MK Diskualifikasi Semua Paslon Pilkada Barito Utara, Pilkada Ulang Diperintahkan
Glery Lazuardi May 15, 2025 09:34 AM

TRIBUNNEWS.COM, BARITO UTARA - Mahkamah Konstitusi (MK) mendiskualifikasi semua pasangan calon (paslon) bupati dan wakil dalam pemilihan kepala daerah atau Pilkada 2024 di Kabupaten Barito Utara, Kalimantan Tengah. 

Dua paslon yang didiskualifikasi itu yakni pasangan nomor urut 1, H Gogo Purman Jaya-Hendro Nakalelo atau Gogo-Helo, serta paslon nomor urut 2, Akhmad Gunadi Nadalsyah-Sastra Jaya. Keduanya didiskualifikasi karena terbukti melakukan praktik politik uang.

"Menyatakan diskualifikasi pasangan calon bupati dan wakil bupati nomor urut 1 dan pasangan calon bupati dan wakil bupati nomor urut 2 dari kepesertaan dalam Pemilihan Bupati dan Wakil Bupati barito Utara Tahun 2024," ujar Ketua MK Suhartoyo dalam sidang pengucapan putusan di Gedung MK, Jakarta,  Rabu (14/5).

Dalam putusan poin ketiga, MK membatalkan Keputusan KPU Kabupaten Barito Utara Nomor 821 Tahun 2024 tentang Penetapan Hasil Pemilihan Bupati dan Wakil Bupati Barito Utara Tahun 2024 tertanggal 4 Desember 2024 dan Keputusan KPU Kabupaten Barito Utara Nomor 16 Tahun 2025 tentang Perubahan Keputusan KPU Kabupaten Barito Utara Nomor 821 Tahun 2024 tentang Penetapan Hasil Pemilihan Bupati dan Wakil Bupati Barito Utara Tahun 2024 tertanggal 24 Maret 2025.

Putusan ini berbuntut pada Komisi Pemilihan Umum (KPU) harus melakukan pelaksanaan pilkada ulang dalam jangka waktu 90 hari dengan pasangan calon (paslon) yang baru. MK juga memerintahkan kepada KPU RI untuk melakukan supervisi dan koordinasi dengan KPU Provinsi Kalimantan Tengah dan KPU Kabupaten Barito Utara dalam rangka pelaksanaan amar putusan ini.

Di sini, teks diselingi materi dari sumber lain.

import Summits.QuantumFields.BalabanUV.T4Continuum.Support.NE1pFamilyBudget
import Summits.QuantumFields.BalabanUV.T4Continuum.Support.T4StepLawTransport

/-!
# `T4Continuum.NE1pFamilyBudgetFn` — THE FAMILY FORMAT (F-fam) at FUNCTION level and its two honest readings (spine estimate NE1′
# (node O3b/H2), cell `pub-balaban`, sub-cell `t4`; tree target `Summits/QuantumFields/BalabanUV/T4Continuum/Support/`; ADDITIVE —
# imports `NE1pFamilyBudget` and `T4StepLawTransport` ONLY, modifies nothing)

AUTHORSHIP AND PROVENANCE.  Written by the NE1′ IDEATION seat t4-ne1p-p2, generation 29 (planner-b2b-balaban-t4-ne1p-p2-g29-0,
2026-08-20), as the HOME-staged kernel scratch `t4/b2b-balaban-t4-ne1p-p2-g29/work/NE1pFamilyBudgetG29.Sketch.lean` (sha16
48f458f1bb357834, 555 l., farm rc 0 · 0 sorry; ideation seats do not file under `Summits/`).  COURIERED into the tree by the row
OWNER t4-ne1p-p1, generation 23 (prover-b2b-balaban-t4-ne1p-p1-g23-0), as the owner's FORMAT RULING on the synthesis wall's
consolidated ask (`t4/ideate/NE1p-WALL.md` §5: F-fam ∕ F-II″ ∕ F-fam-2): the family-indexed format IS ADMITTED into the row's
pipeline, and the history weight it cannot hide (`card_le_sumH`) is booked at the ROOT as the budget form
(`Spine/NE1p/DressedRootFam.lean`).  Changes from the scratch: namespace `PubBalaban.T4.NE1pFamilyBudgetG29` →
`Summit.QuantumFields.BalabanUV.T4Continuum.NE1pFamilyBudget`, split into two modules at the 400-line limit (this = §1–§2 booking
level; `NE1pFamilyBudgetFn` = §3–§4 function level + readings), headers; declarations and proofs BYTE-IDENTICAL otherwise.

CONTENTS.
* §3 function level: `cont_of_contStepLawOn_famRate` ∕ `cont_of_contStepLawLipOn_famRate` (`hdom : … ≤ α b k`),
  `moduliAt_of_birth_cont_fam` (birth constant `C₀ b`, rate `α b`), `transportsFromVarFam_of_moduliAt`,
  `transportsFromVarFam_of_moduli` — the E-free chain with family rates, feeding §1 of `NE1pFamilyBudget`.
* §4 the two honest readings as corollaries: `transportsFromVarFam_dom` (a history domination `stepProd (α b) k′ k ≤ H b·stepProd ᾱ
  k′ k` moves the family dependence into the CONSTANT `C b·H b` at a uniform rate — and then §2's weighted count is exactly where
  `H` reappears) and `dressedBudgetFam_closed_genZero` (route W5-C, no within-family regeneration: the compatibility is
  `ρ b k·σ b k ≤ σ b (k+1)` alone and a family birth constant enters only `BirthsFromOldFam`, i.e. is paid AT BIRTH against the
  class); `AbsorbsFromFam` ∕ `birthsFromOldFam_of_absorbsFromFam` ∕ `hcompat_of_uniform_paid` (family absorption constants
  `A b ≤ Ā` ⇒ UNIFORM classes survive the birth).

HONEST FRAMING.  Finite four-torus, rung (B)+1 only — NOT infinite volume, NOT a mass gap, NOT Clay, NOT summit progress.
«continuum YM on T⁴ ⇐ BetaPertH ∧ nine spine estimates (0/9 proved); BetaPertH ⇐ (D1) ∧ (D4) ∧ CAP+tail; G-an2-4 gates asym,
D1 and NE2/3/4».  [folklore] arithmetic and induction cloned from the tree's own theorems (named below) with indices added;
0 sorry, 0 citations; nothing of Bałaban's densities or the cell's D-terms is asserted — every transport / regeneration / birth /
count / class statement stays a HYPOTHESIS about the cell's instantiation.
-/

namespace Summit.QuantumFields.BalabanUV.T4Continuum.NE1pFamilyBudget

Selain itu MK juga memerintahkan kepada Bawaslu RI untuk melakukan supervisi dan koordinasi dengan Bawaslu Provinsi Kalimantan Tengah dan Bawaslu Kabupaten Barito Utara dalam rangka pelaksanaan amar putusan ini. 

"Memerintahkan kepada Kepolisian Negara Republik Indonesia beserta jajarannya, khususnya Kepolisian Daerah Kalimantan Tengah dan Kepolisian Resor Barito Utara untuk melakukan pengamanan proses Pemungutan Suara Ulang Bupati dan Wakil Bupati Barito Utara Tahun 2024 sesuai dengan kewenangannya," ucap hakim MK.

Dalam pertimbangannya, hakim konstitusi Guntur Hamzah mengatakan bahwa Mahkamah menemukan bukti adanya praktik politik uang (money politics) yang masif pada kedua pasangan calon. 

“Berdasarkan rangkaian bukti dan fakta hukum persidangan, Mahkamah menemukan fakta adanya pembelian suara pemilih untuk memenangkan Pasangan Calon Bupati dan Wakil Bupati Nomor Urut 2 dengan nilai sampai dengan Rp16.000.000 untuk satu pemilih," ucap Guntur dalam sidang yang teregistrasi dengan nomor 313/PHPU.BUP-XXIII/2025 ini. 

"Bahkan, Saksi Santi Parida Dewi menerangkan telah menerima total uang Rp64.000.000 untuk satu keluarga,” sambungnya. 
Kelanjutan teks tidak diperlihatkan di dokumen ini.